Models trained on 5-minute interval sequences were trained for 5 epochs, whereas models trained on 1-hour interval sequences were trained for 10 epochs. During training, we monitored both training and validation loss, and to avoid overfitting, the training was stopped when the validation loss no longer decreased while the training loss continued to decrease. Figure 4 shows an example of the loss evolution for 5-minute and 1-hour models using the combined MSE and Perceptual Loss. Each epoch lasted approximately 1.5 hours for 5-minute models and 45 minutes for 1-hour models, resulting in a total training time of around 7.5 hours per model. The batch size was set as large as allowed by the available GPU memory. A similar approach was applied to the encoder-decoder model, where batch size and number of epochs were chosen based on memory constraints and validation loss convergence.
For the encoder-decoder model, we used 80,000 images with a 5-minute interval, spanning from September 24, 2021, 00:00 to June 18, 2022, 18:40. We split the dataset into 64,000 training, 8,000 validation, and 8,000 testing images.

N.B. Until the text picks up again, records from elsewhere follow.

import Mathlib
import Summits.QuantumFields.YangMills.Theorems.FradkinShenkerFlowFiniteSusceptibilityWeakCouplingMirrorLogConvex
import HarnessLib

/-!
# Stub `stub_mirrorDomination` (K4) of line `Sketch`, crux `PencilRigidity.WeakCouplingHypercubicLimit`
# (stmt-QuantumFields-16120): a time-axis pair correlation is dominated by three mirror correlators

On the odd torus `(ℤ/(2S+1))⁴`, at every `β ≥ 0` and for every compact `G`, for local gauge-invariant observables
`A, B` of `ℤ⁴` whose links have time coordinates `|t| + 2 ≤ R` and for a lag `2R + 4 ≤ n ≤ S` (`1 ≤ S`), the connected
time correlation `c = ⟨A · τ_{n e₀} B⟩ − ⟨A⟩⟨B⟩` (`latticeConnectedCorr r.ρ β (2S+1) A.F B.F n`) satisfies
`c² ≤ (D_A(j₁) + D_{Aᴿ}(j₁)) · D_{Bᴿ}(j₂)` for some `j₁, j₂ ∈ [n−1, S]`, with the three mirror correlators
`D_A(j) = ⟨A · τ_{j e₀}(A∘Θ)⟩ − ⟨A⟩⟨A∘Θ⟩`, `D_{Aᴿ}(j) = ⟨A∘Θ · τ_{j e₀} A⟩ − ⟨A∘Θ⟩⟨A⟩` and `D_{Bᴿ}(j₂)` all non-negative
(`Θ = cfgReflect`, the `ℤ⁴` time reflection `t ↦ −t` with temporal links inverted; `Aᴿ = reflSpecies A = A ∘ Θ`).

Mechanism — the argument of the landed `FiniteSusceptibilityWeakCoupling.stub_mirrorDominationAxis0` with the pairs
made explicit: centred reflection positivity + Cauchy–Schwarz on the odd torus (`stub_rpCauchySchwarz stub_oddTorusRP`)
in the link plane `t = p + ½`, `p = ⌊n/2⌋` (`π = 1`, `v = p e₀`), for the positive-half observables
`F = Aᴿ∘τ_{-(2p+1)e₀}∘lift`, `G' = B∘τ_{-n e₀}∘lift` (`torusEdge_mem_pos`); `F∘Θ_p = A∘lift` (`torusLift_theta`,
`reflSpecies_F_shift_cfgReflect_shift`) and `Cov(G'∘Θ_p, G') = D_{Bᴿ}(2n−2p−1)` (`F_shift_cfgReflect_shift`,
`cov_translate_left`), so that `c² ≤ D_A(2p+1) · D_{Bᴿ}(2n−2p−1)` with both factors `≥ 0`
(`SiblingFunnel.covariance_eq_latticeConnectedCorr`); a lag `2p + 1 = S + 1` is folded to `D_{Aᴿ}(S)`
(`MirrorLogConvex.mirrorCorr_fold`); the one remaining mirror correlator is `≥ 0` by `MirrorLogConvex.mirrorCorr_nonneg`
(radius `R + 1` for `Aᴿ`, `MirrorLogConvex.radius_reflSpecies`, `mirrorCorr_reflSpecies`).
Reference: K. Osterwalder, E. Seiler, Ann. Phys. 110 (1978) 440, §2. [folklore]
-/

noncomputable section

open MeasureTheory ProbabilityTheory Finset
open Literature.MathematicalPhysics.QuantumFieldTheory hiding Site ZdEdge
open Literature.MathematicalPhysics.QuantumLattice
open Literature.Probability.LatticeModels hiding configShift configShift_apply
open Summit.QuantumFields.YangMills.Theorems.FiniteSusceptibilityWeakCoupling
open Summit.QuantumFields.YangMills.Theorems.FiniteSusceptibilityWeakCoupling.MirrorDominationAxis0
open Summit.QuantumFields.YangMills.Theorems.FiniteSusceptibilityWeakCoupling.MirrorLogConvex

namespace Summit.QuantumFields.YangMills.Theorems.WeakCouplingHypercubicLimit.TraceNormColdPressure

variable {G : Type} [Group G] [TopologicalSpace G] [IsTopologicalGroup G] [CompactSpace G]
  [MeasurableSpace G] [BorelSpace G]

-- adapted from `Summit.QuantumFields.YangMills.Theorems.FiniteSusceptibilityWeakCoupling.stub_mirrorDominationAxis0`
-- (`Summits/QuantumFields/YangMills/Theorems/FradkinShenkerFlowFiniteSusceptibilityWeakCouplingMirrorDominationAxis0.lean`)
/-- **RP + Cauchy–Schwarz in the link plane `t = p + ½`, read on connected time correlators** (every compact `G`,
`β ≥ 0`). For `A, B` of time radius `R` (`|t| + 2 ≤ R` on the supports), `2R + 4 ≤ n ≤ S`, `1 ≤ S` and
`2p ≤ n ≤ 2p + 1`: `0 ≤ D_A(2p+1)`, `0 ≤ D_{Bᴿ}(2n−2p−1)` and `⟨A; τ_n B⟩² ≤ D_A(2p+1) · D_{Bᴿ}(2n−2p−1)` on the torus
`2S+1` — `stub_rpCauchySchwarz stub_oddTorusRP` with `π = 1`, `v = p e₀`, `F = Aᴿ∘τ_{-(2p+1)e₀}∘lift`,
`G' = B∘τ_{-n e₀}∘lift`, then `torusLift_theta`, `cov_translate_left`, `SiblingFunnel.covariance_eq_latticeConnectedCorr`.
[folklore] -/
theorem rp_linkPlane_pair (r : LatticeRep G) {β : ℝ} (hβ : 0 ≤ β) (A B : YMSpecies G) {R : ℕ}
    (hRA : ∀ e ∈ A.supp, (e.1 0).natAbs + 2 ≤ R) (hRB : ∀ e ∈ B.supp, (e.1 0).natAbs + 2 ≤ R)
    {S n p : ℕ} (hS : 1 ≤ S) (hn : 2 * R + 4 ≤ n) (hnS : n ≤ S) (hpn : 2 * p ≤ n) (hnp : n ≤ 2 * p + 1) :
    0 ≤ latticeConnectedCorr r.ρ β (2 * S + 1) A.F (fun V => A.F (cfgReflect V)) (2 * p + 1) ∧
    0 ≤ latticeConnectedCorr r.ρ β (2 * S + 1) (fun V => B.F (cfgReflect V)) B.F (2 * n - 2 * p - 1) ∧
    latticeConnectedCorr r.ρ β (2 * S + 1) A.F B.F n ^ 2 ≤
      latticeConnectedCorr r.ρ β (2 * S + 1) A.F (fun V => A.F (cfgReflect V)) (2 * p + 1) *
        latticeConnectedCorr r.ρ β (2 * S + 1) (fun V => B.F (cfgReflect V)) B.F (2 * n - 2 * p - 1) := by
  haveI : IsProbabilityMeasure (wilsonMeasure (d := 4) (L := 2 * S + 1) r.ρ β) :=
    isProbabilityMeasure_wilsonMeasure _ r.continuous β
  -- RP + Cauchy–Schwarz in the plane `(1, p e₀)` for `F = Aᴿ∘τ_{-(2p+1)e₀}∘lift`, `G' = B∘τ_{-n e₀}∘lift`
  obtain ⟨hD₁, hD₂, hcs⟩ := stub_rpCauchySchwarz stub_oddTorusRP G r.N r.ρ r.continuous β hβ S hS 1
    (Torus.proj (2 * S + 1) (Pi.single 0 (p : ℤ)))
    (fun U => (reflSpecies A).F
      (configShift (-(Pi.single 0 ((2 * p + 1 : ℕ) : ℤ))) (torusLift (2 * S + 1) U)))
    (fun U => B.F (configShift (-(Pi.single 0 (n : ℤ))) (torusLift (2 * S + 1) U)))
    ((reflSpecies A).measurable.comp ((configShift _).measurable.comp (measurable_torusLift _)))
    (B.measurable.comp ((configShift _).measurable.comp (measurable_torusLift _)))
    (by obtain ⟨C, hC⟩ := (reflSpecies A).bounded; exact ⟨C, fun U => hC _⟩)
    (by obtain ⟨C, hC⟩ := B.bounded; exact ⟨C, fun U => hC _⟩)
    (by
      refine (Negative.dependsOn_comp_configShift_torusLift (2 * S + 1) (reflSpecies A) _).mono ?_
      intro e he
      obtain ⟨e', he', rfl⟩ := Finset.mem_image.1 (Finset.mem_coe.1 he)
      obtain ⟨e'', he'', rfl⟩ := Finset.mem_image.1 he'
      have ht := hRA e'' he''
      have h0 : ((reflectEdge e'').1 + (Pi.single 0 ((2 * p + 1 : ℕ) : ℤ) : Site 4)) 0 =
          (if e''.2 = 0 then -e''.1 0 - 1 else -e''.1 0) + (2 * p + 1 : ℕ) := by
        rw [Pi.add_apply, reflectEdge_fst_zero, Pi.single_eq_same]
      refine torusEdge_mem_pos S p _ _ ?_ ?_ <;> rw [h0] <;> split_ifs <;> omega)
    (by
      refine (Negative.dependsOn_comp_configShift_torusLift (2 * S + 1) B (Pi.single 0 (n : ℤ))).mono ?_
      intro e he
      obtain ⟨e', he', rfl⟩ := Finset.mem_image.1 (Finset.mem_coe.1 he)
      have ht := hRB e' he'
      have h0 : (e'.1 + (Pi.single 0 (n : ℤ) : Site 4)) 0 = e'.1 0 + n := by
        rw [Pi.add_apply, Pi.single_eq_same]
      refine torusEdge_mem_pos S p _ _ ?_ ?_ <;> rw [h0] <;> omega)
  -- `F∘Θ_p = A∘lift`, `G'∘Θ_p = Bᴿ∘τ_{-(θ(n e₀)+(2p+1)e₀)}∘lift`, and `Cov(G'∘Θ_p, G') = D_{Bᴿ}(2n-2p-1)`
  simp only [torusLift_theta, reflSpecies_F_shift_cfgReflect_shift] at hD₁ hD₂ hcs
  simp only [F_shift_cfgReflect_shift] at hD₂ hcs
  have hvec : -(Pi.single 0 (n : ℤ) : Site 4) +
      (siteReflect (Pi.single 0 (n : ℤ)) + Pi.single 0 ((2 * p + 1 : ℕ) : ℤ)) =
      -(Pi.single 0 ((2 * n - 2 * p - 1 : ℕ) : ℤ)) := by
    funext k; by_cases hk : k = 0 <;> simp [siteReflect_apply, hk]
    omega
  rw [cov_translate_left r.ρ β (reflSpecies B).F B.F hvec] at hD₂ hcs
  -- covariances of lifted observables are the connected time correlators
  rw [SiblingFunnel.covariance_eq_latticeConnectedCorr r β A (reflSpecies A) S] at hD₁
  rw [SiblingFunnel.covariance_eq_latticeConnectedCorr r β (reflSpecies B) B S] at hD₂
  rw [SiblingFunnel.covariance_eq_latticeConnectedCorr r β A B S,
    SiblingFunnel.covariance_eq_latticeConnectedCorr r β A (reflSpecies A) S,
    SiblingFunnel.covariance_eq_latticeConnectedCorr r β (reflSpecies B) B S] at hcs
  exact ⟨hD₁, hD₂, hcs⟩

/-- `stub_mirrorDomination` (K4, registered on stmt-QuantumFields-16120) — **a general time-axis pair correlation is
dominated by three mirror correlators** (every compact `G`, `β ≥ 0`): for local gauge-invariant `A, B` of time radius
`R` and a lag `2R + 4 ≤ n ≤ S` on the torus `2S+1` there are `j₁, j₂ ∈ [n−1, S]` with `0 ≤ D_A(j₁)`, `0 ≤ D_{Aᴿ}(j₁)`,
`0 ≤ D_{Bᴿ}(j₂)` and `⟨A; τ_n B⟩² ≤ (D_A(j₁) + D_{Aᴿ}(j₁)) · D_{Bᴿ}(j₂)`: `rp_linkPlane_pair` with `p = ⌊n/2⌋` gives
`⟨A; τ_n B⟩² ≤ D_A(2p+1) · D_{Bᴿ}(2n−2p−1)`; if `2p + 1 ≤ S` take `j₁ = 2p+1` (`0 ≤ D_{Aᴿ}(2p+1)` by `mirrorCorr_nonneg` for
`Aᴿ`, radius `R+1`), else `n = S = 2p` and the lag `S + 1` folds to `D_{Aᴿ}(S)` (`mirrorCorr_fold`), `j₁ = S`
(`0 ≤ D_A(S)` by `mirrorCorr_nonneg`); always `j₂ = 2n − 2p − 1`. [folklore] -/
theorem stub_mirrorDomination :
    ∀ (G : Type) [Group G] [TopologicalSpace G] [IsTopologicalGroup G] [CompactSpace G]
      [MeasurableSpace G] [BorelSpace G] (r : LatticeRep G) (β : ℝ), 0 ≤ β →
      ∀ (A B : YMSpecies G) (R : ℕ), (∀ e ∈ A.supp, (e.1 0).natAbs + 2 ≤ R) → (∀ e ∈ B.supp, (e.1 0).natAbs + 2 ≤ R) →
      ∀ (S n : ℕ), 1 ≤ S → 2 * R + 4 ≤ n → n ≤ S →
        ∃ j₁ j₂ : ℕ, n ≤ j₁ + 1 ∧ j₁ ≤ S ∧ n ≤ j₂ + 1 ∧ j₂ ≤ S ∧
          0 ≤ latticeConnectedCorr r.ρ β (2 * S + 1) A.F (fun V => A.F (cfgReflect V)) j₁ ∧
          0 ≤ latticeConnectedCorr r.ρ β (2 * S + 1) (fun V => A.F (cfgReflect V)) A.F j₁ ∧
          0 ≤ latticeConnectedCorr r.ρ β (2 * S + 1) (fun V => B.F (cfgReflect V)) B.F j₂ ∧
          latticeConnectedCorr r.ρ β (2 * S + 1) A.F B.F n ^ 2 ≤
            (latticeConnectedCorr r.ρ β (2 * S + 1) A.F (fun V => A.F (cfgReflect V)) j₁ +
                latticeConnectedCorr r.ρ β (2 * S + 1) (fun V => A.F (cfgReflect V)) A.F j₁) *
              latticeConnectedCorr r.ρ β (2 * S + 1) (fun V => B.F (cfgReflect V)) B.F j₂ := by
  intro G _ _ _ _ _ _ r β hβ A B R hRA hRB S n hS hn hnS
  -- the link plane `t = p + ½`, `p = ⌊n/2⌋`
  obtain ⟨p, hp⟩ : ∃ p : ℕ, p = n / 2 := ⟨_, rfl⟩
  obtain ⟨h₁, h₂, hcs⟩ := rp_linkPlane_pair r hβ A B hRA hRB (S := S) (n := n) (p := p) hS hn hnS
    (by omega) (by omega)
  -- the mirror species `Aᴿ` has time radius `R + 1`
  have hRA' : ∀ e ∈ (reflSpecies A).supp, (e.1 0).natAbs + 2 ≤ R + 1 :=
    radius_reflSpecies A (k := 2) fun e he => by have := hRA e he; omega
  by_cases hfold : 2 * p + 1 ≤ S
  · -- no fold: `j₁ = 2p + 1`, `j₂ = 2n - 2p - 1`
    have h₃ : 0 ≤ latticeConnectedCorr r.ρ β (2 * S + 1) (fun V => A.F (cfgReflect V)) A.F (2 * p + 1) := by
      rw [← mirrorCorr_reflSpecies r β A S (2 * p + 1)]
      exact mirrorCorr_nonneg r hβ (reflSpecies A) hRA' (by omega) (by omega)
    refine ⟨2 * p + 1, 2 * n - 2 * p - 1, by omega, hfold, by omega, by omega, h₁, h₃, h₂, ?_⟩
    exact hcs.trans (mul_le_mul_of_nonneg_right (le_add_of_nonneg_right h₃) h₂)
  · -- `n = S = 2p`: the lag `2p + 1 = S + 1` folds to the pair `(Aᴿ, A)` at lag `S`; `j₁ = S`, `j₂ = S - 1`
    rw [mirrorCorr_fold r β A (show 2 * p + 1 ≤ 2 * S + 1 by omega),
      show 2 * S + 1 - (2 * p + 1) = S by omega] at h₁ hcs
    have h₃ : 0 ≤ latticeConnectedCorr r.ρ β (2 * S + 1) A.F (fun V => A.F (cfgReflect V)) S :=
      mirrorCorr_nonneg r hβ A hRA (by omega) (by omega)
    refine ⟨S, 2 * n - 2 * p - 1, by omega, le_rfl, by omega, by omega, h₃, h₁, h₂, ?_⟩
    exact hcs.trans (mul_le_mul_of_nonneg_right (le_add_of_nonneg_left h₃) h₂)

end Summit.QuantumFields.YangMills.Theorems.WeakCouplingHypercubicLimit.TraceNormColdPressure

end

The encoder and decoder were first trained jointly as an autoencoder for 80 epochs, divided into four phases of 20 epochs each. This training took approximately 16 hours in total. The pretrained encoder and decoder were then integrated into a ConvLSTM network, where the input to the ConvLSTM part was of size 20 × 256 × 32 × 18, corresponding to the encoder’s output. Compared to the baseline model’s input size of 20 × 3 × 512 × 288, this reduces the input to the ConvLSTM network by a factor of three. It is possible to reduce the input size even more, but for the purpose of this paper, we find it suficient, since it enabled us to utilize more ConvLSTM layers without encountering memory issues. The total number of trainable parameters was approximately 14.3 million for the baseline model and 13.8 million for the encoder-decoder ConvLSTM model.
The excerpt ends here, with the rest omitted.